Baseline comparisons show that prior image-only attacks (e.g., CLIP-based or embedding attacks) fail to induce reliable task hijack, and explicit text-in-image prompt attacks are visually conspicuous and less stealthy.
Ablation studies demonstrate:
- Fusion-layer targeting is dramatically superior for transferability and task-level impact versus optimization over early (pre-fusion) or tail (generation) transformer layers.
- Moderate budget reallocation (λ ≈ 0.3) balances semantic focus without sacrificing attack coverage.
- A 16/255 perturbation norm is optimal for imperceptibility/efficacy tradeoff.
- Optimizing 3 fusion-critical layers yields best effectiveness—too narrow (1-2 layers) limits influence; too wide degrades stability.
Visual Analysis
Cross-modal attacks preserve high visual fidelity: the adversarial images are near-indistinguishable from originals, whereas embedding-alignment or explicit text-in-image methods introduce blatant perceptual artifacts or text overlays that are detectable upon visual inspection.
Discussion: Implications and Defense
The demonstrated attack exposes a new category of vulnerability: even when system prompts, user queries, and model weights are uncompromised, merely uploading a “contaminated” image can trigger an unmediated shift in model task interpretation.

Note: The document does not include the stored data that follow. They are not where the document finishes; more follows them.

import Literature.NumberTheory.Kottwitz1992.HermitianSymmetricSpacesLemma42Holds
import HarnessLib

/-!
# [Kottwitz1992, Lemma 4.2 (second statement) p. 387] The description of `X_∞` — DISCHARGED: `Kottwitz1992_4_2_XInfty_holds`

Kernel-lane companion of the statement carpet ★ `Literature/NumberTheory/Kottwitz1992/HermitianSymmetricSpaces.lean` (squad TK, TK-t02;
builds on ★ `HermitianSymmetricSpacesLemma42Holds`, the first statement of Lemma 4.2): the named fact ★
`HermitianSymmetricSpaces.Kottwitz1992_4_2_XInfty` — «Moreover the set `X_∞` for `(B, *, V, ⟨·,·⟩, h)` is equal to the set of
`*`-homomorphisms `h′` from `ℂ` to `C = End_B(V)` satisfying the following two conditions.  (1) The form `⟨v, h′(i)w⟩` is positive or
negative definite.  (2) The two `B ⊗_ℝ ℂ`-module structures on `V` obtained from `h` and `h′` are isomorphic» — is PROVED here as
`theorem Kottwitz1992_4_2_XInfty_holds : Kottwitz1992_4_2_XInfty`.  THEOREMS ONLY (no definition, no named fact, no `sorry`, no instance,
no notation); cell hodgecm-mathlib, seat B-typ04 (g30); net debt −1.

R. E. Kottwitz, *Points on some Shimura varieties over finite fields*, J. Amer. Math. Soc. 5 (1992), Lemma 4.2 p. 387, proof p. 388 L6–L11
(held `paper:doi-10-2307-2152772`, p0016).  THE PRINTED PROOF: «As for the second statement, it is easy to see that any `h′ ∈ X_∞`
satisfies (1) and (2).  Conversely, if `h′` satisfies (1) and (2), it follows from the first statement of the lemma that there exists a
nonzero real number `r` and an isomorphism `g` of skew-Hermitian `B ⊗_ℝ ℂ`-modules from `(V, ⟨·,·⟩, h)` to `(V, r⟨·,·⟩, h′)`.  Concretely,
`g` is an element of `G(ℝ)` conjugating `h` into `h′`, which shows that `h′ ∈ X_∞`.»  Followed verbatim (★ `XInfty`, ★ `SkewHermitianForm`,
★ `HodgeMap`):
* §1 (→) «easy to see»: for `h′ = Int(g) ∘ h` with `g ∈ G(ℝ)` (`⟨gv, gw⟩ = c⟨v, w⟩`, `c ∈ ℝ^×`), `g` itself is the module isomorphism of
  (2), and `⟨v, h′(i)v⟩ = c ⟨u, h(i)u⟩` for `v = g u` is definite with the sign of `c`, which is (1);
* §2 (←): with `r = ±1` the sign making `r⟨v, h′(i)v⟩ > 0` (condition (1)), `(r⟨·,·⟩, h′)` «satisfy the same conditions as `⟨·,·⟩` and
  `h`» (the data of p. 387), so the first statement (★ `Kottwitz1992_4_2_iso_holds`) applied with (2) gives `g` commuting with `ρ(B)`,
  conjugating `h` into `h′`, with `r⟨gv, gw⟩ = ⟨v, w⟩`, i.e. `⟨gv, gw⟩ = r⟨v, w⟩` (`r² = 1`): `g ∈ G(ℝ)` and `h′ ∈ X_∞`.
HONEST LABEL: HC_CM is proved only modulo the 7 printed citations (2 remaining: hLiu418, h413) until rung 0 closes; this file adds no citation
debt (0 facts, 0 sorry) and discharges 1 named fact of ★ `HermitianSymmetricSpaces`.

## References
* [Kottwitz1992] R. E. Kottwitz, Points on some Shimura varieties over finite fields, J. Amer. Math. Soc. 5 (1992) 373–444, Lemma 4.2 and
  its proof, pp. 387–388; the data `(B, *, V, ⟨·,·⟩, h)` and the set `X_∞`, pp. 386–387.
-/

noncomputable section

namespace Literature.NumberTheory.Kottwitz1992.HermitianSymmetricSpaces

open scoped ComplexConjugate

universe u v

/-- **Lemma 4.2 (second statement), PROVED**: ★ `Kottwitz1992_4_2_XInfty` holds — `X_∞` is the set of `*`-homomorphisms `h′ : ℂ → End_B(V)`
with (1) `⟨v, h′(i)w⟩` positive or negative definite and (2) the `B ⊗_ℝ ℂ`-structures from `h`, `h′` isomorphic: (→) is immediate from
`h′ = Int(g) ∘ h`, `⟨gv, gw⟩ = c⟨v, w⟩`; (←) is the first statement applied to `(⟨·,·⟩, h)` and `(r⟨·,·⟩, h′)` with the sign `r = ±1` of
(1). [cite: Kottwitz1992, Lemma 4.2 (p. 387)] -/
theorem Kottwitz1992_4_2_XInfty_holds : Kottwitz1992_4_2_XInfty.{u, v} := by
  intro B _ _ _ _ _ _ V _ _ _ ρ ψ η h' hposB hcomm hadj
  constructor
  · /- §1 «it is easy to see that any `h′ ∈ X_∞` satisfies (1) and (2)» -/
    rintro ⟨g, c, hc, hgρ, hgψ, hgh⟩
    refine ⟨?_, g, hgρ, fun z x => (hgh z x).symm⟩
    -- `⟨v, h′(i) v⟩ = c ⟨u, h(i) u⟩` for `v = g u`
    have key : ∀ x : V, ψ.form x (h' Complex.I x) = c * ψ.form (g.symm x) (η.h Complex.I (g.symm x)) := fun x => by
      conv_lhs => rw [← g.apply_symm_apply x]
      rw [hgh, hgψ]
    rcases lt_or_gt_of_ne hc with hc0 | hc0
    · right
      intro x hx
      rw [key]
      exact mul_neg_of_neg_of_pos hc0 (η.pos _ (g.symm.map_ne_zero_iff.mpr hx))
    · left
      intro x hx
      rw [key]
      exact mul_pos hc0 (η.pos _ (g.symm.map_ne_zero_iff.mpr hx))
  · /- §2 «Conversely, if `h′` satisfies (1) and (2) …» -/
    rintro ⟨hdef, f, hfρ, hfh⟩
    -- the sign `r = ±1` with `r ⟨v, h′(i) v⟩ > 0`
    obtain ⟨r, hr, hrpos⟩ : ∃ r : ℝ, r * r = 1 ∧ ∀ x : V, x ≠ 0 → 0 < r * ψ.form x (h' Complex.I x) := by
      rcases hdef with hp | hn
      · exact ⟨1, one_mul 1, fun x hx => by rw [one_mul]; exact hp x hx⟩
      · exact ⟨-1, by norm_num, fun x hx => by rw [neg_one_mul]; exact neg_pos.mpr (hn x hx)⟩
    have hr0 : r ≠ 0 := fun h0 => by rw [h0, mul_zero] at hr; exact zero_ne_one hr
    /- «`(V, r⟨·,·⟩, h′)`»: the data of p. 387 for the form `r⟨·,·⟩` and the map `h′` -/
    let ψ' : SkewHermitianForm ρ :=
      { form := r • ψ.form
        isAlt := fun x => by rw [LinearMap.smul_apply, LinearMap.smul_apply, ψ.isAlt, smul_zero]
        nondegenerate :=
          ⟨fun x hx => ψ.nondegenerate.1 x fun y => by
              have h0 := hx y
              rw [LinearMap.smul_apply, LinearMap.smul_apply, smul_eq_mul] at h0
              exact (mul_eq_zero.mp h0).resolve_left hr0,
            fun y hy => ψ.nondegenerate.2 y fun x => by
              have h0 := hy x
              rw [LinearMap.smul_apply, LinearMap.smul_apply, smul_eq_mul] at h0
              exact (mul_eq_zero.mp h0).resolve_left hr0⟩
        skew := fun b x y => by simp only [LinearMap.smul_apply, ψ.skew] }
    have hψ' : ∀ x y : V, ψ'.form x y = r * ψ.form x y := fun x y => rfl
    let η' : HodgeMap ψ' :=
      { h := h'
        comm := hcomm
        adjoint := fun z x y => by rw [hψ', hψ', hadj]
        pos := fun x hx => by rw [hψ']; exact hrpos x hx }
    /- «it follows from the first statement of the lemma that there exists … an isomorphism `g` of skew-Hermitian `B ⊗_ℝ ℂ`-modules
    from `(V, ⟨·,·⟩, h)` to `(V, r⟨·,·⟩, h′)`» -/
    obtain ⟨g, hgρ, hgh, hgψ⟩ := Kottwitz1992_4_2_iso_holds B V ρ ψ ψ' η η' hposB ⟨f, hfρ, hfh⟩
    /- «Concretely, `g` is an element of `G(ℝ)` conjugating `h` into `h′`, which shows that `h′ ∈ X_∞`.» -/
    refine ⟨g, r, hr0, hgρ, fun x y => ?_, fun z x => (hgh z x).symm⟩
    have h0 := hgψ x y
    rw [hψ'] at h0
    calc ψ.form (g x) (g y) = r * r * ψ.form (g x) (g y) := by rw [hr, one_mul]
      _ = r * ψ.form x y := by rw [mul_assoc, h0]

end Literature.NumberTheory.Kottwitz1992.HermitianSymmetricSpaces

end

The threat model is highly practical—requiring no access to victim model internals and functioning in full black-box transfer settings.

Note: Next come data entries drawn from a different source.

/-!
# T⁴ programme, spine estimate NE9 (node U3, history side) — THE RATE-FREE RENEWAL: a SCHUR-CONTRACTIVE old-term channel
# gives NE9 with SCHUR-BOUNDED history moduli (no geometric rate anywhere), and the record's smallness clause N2
# `ω + c < 1` IS the Schur contractivity of Bałaban's geometric channel — census item of cell `pub-balaban-gaps`, seat ne9 (gen 3)

Cell `pub-balaban-gaps` (YM blitz G2, seat ne9, unit `pub-balaban-gaps-ne9-g3`; record `run/shared/lean/pub/pub-balaban-gaps/ne/NE9.md`
§5 row C22).  Summits-side bookkeeping over the Literature SHAPES of the NE9 recursion file `T4HistoryLipschitzRecursion`
(`ScaleZeroFree`, `StepLipschitz`, `RenewalSuper`, `ne9_of_stepLipschitz` BY NAME) and the seat's gen-3 currency file `Spine/NE9/SchurMemory`
(`colSum_le_of_fadingMemory`, `rowSum_le_of_fadingMemory`, `ne9_bracket_of_colSum` BY NAME); nothing of the row's `Support/NE9*` modules is
imported or edited.  Two small DEFINITIONS are made (`minTable`, `minMod`: the minimal solution of the renewal equalities, built row by row)
— they are the objects the theorems are about, not hypothesis shapes.

WHY.  The record's mechanism for NE9 (`T4HistoryLipschitzRecursion.ne9_and_fadingMemory_of_geometricStep`) runs ONE per-step inequality
`StepLipschitz E W κ lam a` — the term created at step `k+1` is Lipschitz in the last coupling (constant `lam k`) and in the old terms created at
step `j ≤ k` (constants `a k j`) — through the renewal inequalities `RenewalSuper`, and SOLVES them under the GEOMETRIC channel bound
`a k j ≤ c·ω^{k−j}` by the product moduli `ℓ(ω+c)^{k−1−i}`; the memory fades iff `ω + c < 1` (clause N2, `sticky_not_fadingMemory`).  The
gen-3 currency file showed that what nodes U5b and U3 → U6 actually consume are the two SCHUR norms of the moduli (row sums, column sums).
This file removes the geometric rate from the MECHANISM as well:
* the MINIMAL solution `minMod lam a` of the renewal equalities (`Λ (k+1) k = lam k`, `Λ (k+1) i = Σ_{j ∈ (i, k]} a k j·Λ j i` for `i < k`,
  `Λ k i = 0` for `k ≤ i`; §1) is a `RenewalSuper` family, hence a family of NE9 moduli for every functional obeying `ScaleZeroFree` +
  `StepLipschitz` (`ne9_minMod`), nonnegative when `lam, a ≥ 0`;
* COLUMN SCHUR BOUND (§2): if the channel's COLUMN sums are `≤ α < 1` — `Σ_{k ≥ j} a k j ≤ α`: the total weight with which ONE created
  term re-enters ALL later terms is `< 1` — and `lam ≤ ℓ`, then every column of `minMod` is `≤ ℓ∕(1−α)` (`colSum_minMod_le`; the renewal
  step `S_{N+1} ≤ ℓ + α·S_N` is `colSum_minMod_succ_le`);
* ROW SCHUR BOUND (§2): if the channel's ROW sums are `≤ α′ < 1` — `Σ_{j ≤ k} a k j ≤ α′`: the new term's total sensitivity to ALL old
  terms is `< 1` — then every row of `minMod` is `≤ ℓ∕(1−α′)` (`rowSum_minMod_le`, strong induction on the row);
* END TO END (§3): `ScaleZeroFree` + `StepLipschitz` + column-Schur channel ⇒ NE9 with column-bounded moduli ⇒ (gen-3 currency file) an ℓ¹
  coupling bracket against ℓ¹ coupling discrepancies, `Σ_j b_j ≤ ℓ(1−α)⁻¹·Σ_i d_i`, i.e. node U6's input — NO `FadingMemory`, no rate `θ`,
  no `InjectedRate` (`ne9_colBounded_of_schurStep`, `ne9_l1Bracket_of_schurStep`); the row version serves node U5b and the β-side row split
  (`ne9_rowBounded_of_schurStep`);
* CONSISTENCY WITH THE RECORD (§4): Bałaban's channel is geometric, `0 ≤ a k j ≤ c·ω^{k−j}` — which IS `T4OutputRate.FadingMemory c ω a` read
  on the channel — so both its Schur norms are `≤ c(1−ω)⁻¹` (`schurNorms_of_geometricChannel`), and `c(1−ω)⁻¹ < 1 ⟺ ω + c < 1`
  (`schur_lt_one_iff`): the record's clause N2 is EXACTLY the Schur contractivity of the geometric channel, and the Schur form is its
  intrinsic, rate-free statement (`ne9_colBounded_of_geometricStep`).  NO numerical gain for Bałaban's step (same number); the gain is that the
  hypothesis now matches the weakest sockets of the spine (U6's `Summable δ`, U5b's uniform bracket) with nothing geometric in between;
* SHARPNESS of `< 1` (§5): the diagonal channel `a k j = 𝟙_{j=k}` (Schur norms `= 1`) with `lam ≡ 1` has `minMod k i = 1` for all `i < k` —
  unbounded columns AND rows (`minMod_diagChannel`, `not_colBounded_diagChannel`); this is the arithmetic of `sticky_not_fadingMemory`.
For the classification of NE9 this is NEUTRAL: the wall is the one-step model W1 (the functional and its `StepLipschitz` constants for
Bałaban's E^{(j)}), unchanged; N2 is re-expressed, not discharged.

WHAT IS PROVED (kernel; elementary real analysis, `[folklore]`): §1 `minTable_succ_of_ne`, `minTable_succ_self`, `minTable_stable`, `minMod_zero`,
`minMod_birth`, `minMod_of_lt`, `minMod_of_le`, `minMod_succ_eq`, `renewalSuper_minMod`, `minMod_nonneg`, `ne9_minMod`; §2 `colSum_minMod_succ_le`,
`colSum_minMod_le`, `rowSum_minMod_succ_le`, `rowSum_minMod_le`; §3 `ne9_colBounded_of_schurStep`, `ne9_rowBounded_of_schurStep`,
`ne9_l1Bracket_of_schurStep`; §4 `schurNorms_of_geometricChannel`, `schur_lt_one_iff`, `ne9_colBounded_of_geometricStep`; §5 `minMod_diagChannel`,
`not_colBounded_diagChannel`.

HONEST FRAMING: bookkeeping for rung (B)+1 on a FIXED finite four-torus; facts about the SHAPE of the NE9 recursion, not about Bałaban's
functionals (no `StepLipschitz` constant of Bałaban's E^{(j)} is printed or asserted); NE9 is NOT PRINTED ([Balaban1987RG1] p. 263 gives only
*"It is a C^∞-function of g_{j−1} ∈ [0, γ], (or analytic)"*, p. 256 ∕ p. 298 the existence of the dependence on all preceding couplings) and
NOT PROVED; spine PROVED 0∕9 unchanged; NOT UV stability, NOT the continuum limit, NOT infinite volume, NOT a mass gap, NOT Clay.  HONEST
DEPENDENCY: continuum YM on T⁴ ⇐ BetaPertH ∧ nine spine estimates (0∕9 proved); BetaPertH ⇐ (D1) ∧ (D4) ∧ CAP+tail.

References (TYPES only): [Balaban1987RG1] = T. Bałaban, Commun. Math. Phys. **109** (1987) 249–301, (0.23) p. 256, (2.12)–(2.13) p. 268,
p. 263, p. 298.
-/

namespace Summit.QuantumFields.BalabanUV.T4Continuum.NE9.SchurRenewal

Defensive techniques, including standard input transformations (randomization, JPEG compression, diffusion restoration) and inference-time safeguarding (SmoothVLM, DPS), offer limited protection. The attack’s focus on semantic anchors and model-level alignment make it robust to such interventions, suggesting a need for fundamentally new defense paradigms. These could include input provenance verification, causal consistency checks, multi-view redundancy, or human-in-the-loop confirmation for high-impact actions—especially pertinent as LVLMs underpin real-world agentic systems.
Theoretical and Practical Implications
This work provides evidence that the model's task understanding is far more malleable at the fusion level than anticipated. It underscores the inadequacy of prompt-based defenses in LVLMs and spotlights a critical blind spot in current system design: attacks can hijack both perception and downstream semantic reasoning via non-text modalities, even if all instructions appear benign.
The insights into fusion-critical layers may further inform both offensive and defensive future research—understanding and monitoring hidden-state dynamics may be necessary for robust security guarantees. Practically, adversaries can weaponize common multimedia channels (e.g., images in web forms, screenshots fed to digital agents) to mount undetected prompt injections.
Future Directions
The transferability and stealth of these attacks motivate deeper studies of:
- Multi-turn or session-persistent prompt injection via images.
- Black-box attacks against proprietary or online LVLM APIs with agentic capabilities.
- Embedding-hidden triggers in more complex handled formats (e.g., PDFs, video streams, webpages).
- Defenses leveraging causal anomaly detection in hidden-state trajectories, multi-modal provenance tracing, and cross-channel consistency checking.
Conclusion
The proposed cross-modal prompt injection attack designates a new threat vector for LVLMs: exhaustive task hijacking via minimal, imperceptible perturbation to only the image input. Through principled fusion-layer and semantic-region targeting, the attack bypasses both standard and advanced safeguards, reconfiguring multimodal grounding at a fundamental level. This exposes a critical need for more principled LVLM alignment, capable of defending against semantically sophisticated, modality-agnostic prompt manipulation.
Figure 1: The attack paradigm: only the image is perturbed to hijack a benign textual task prompt, in contrast to prior unimodal and multimodal prompt injection techniques.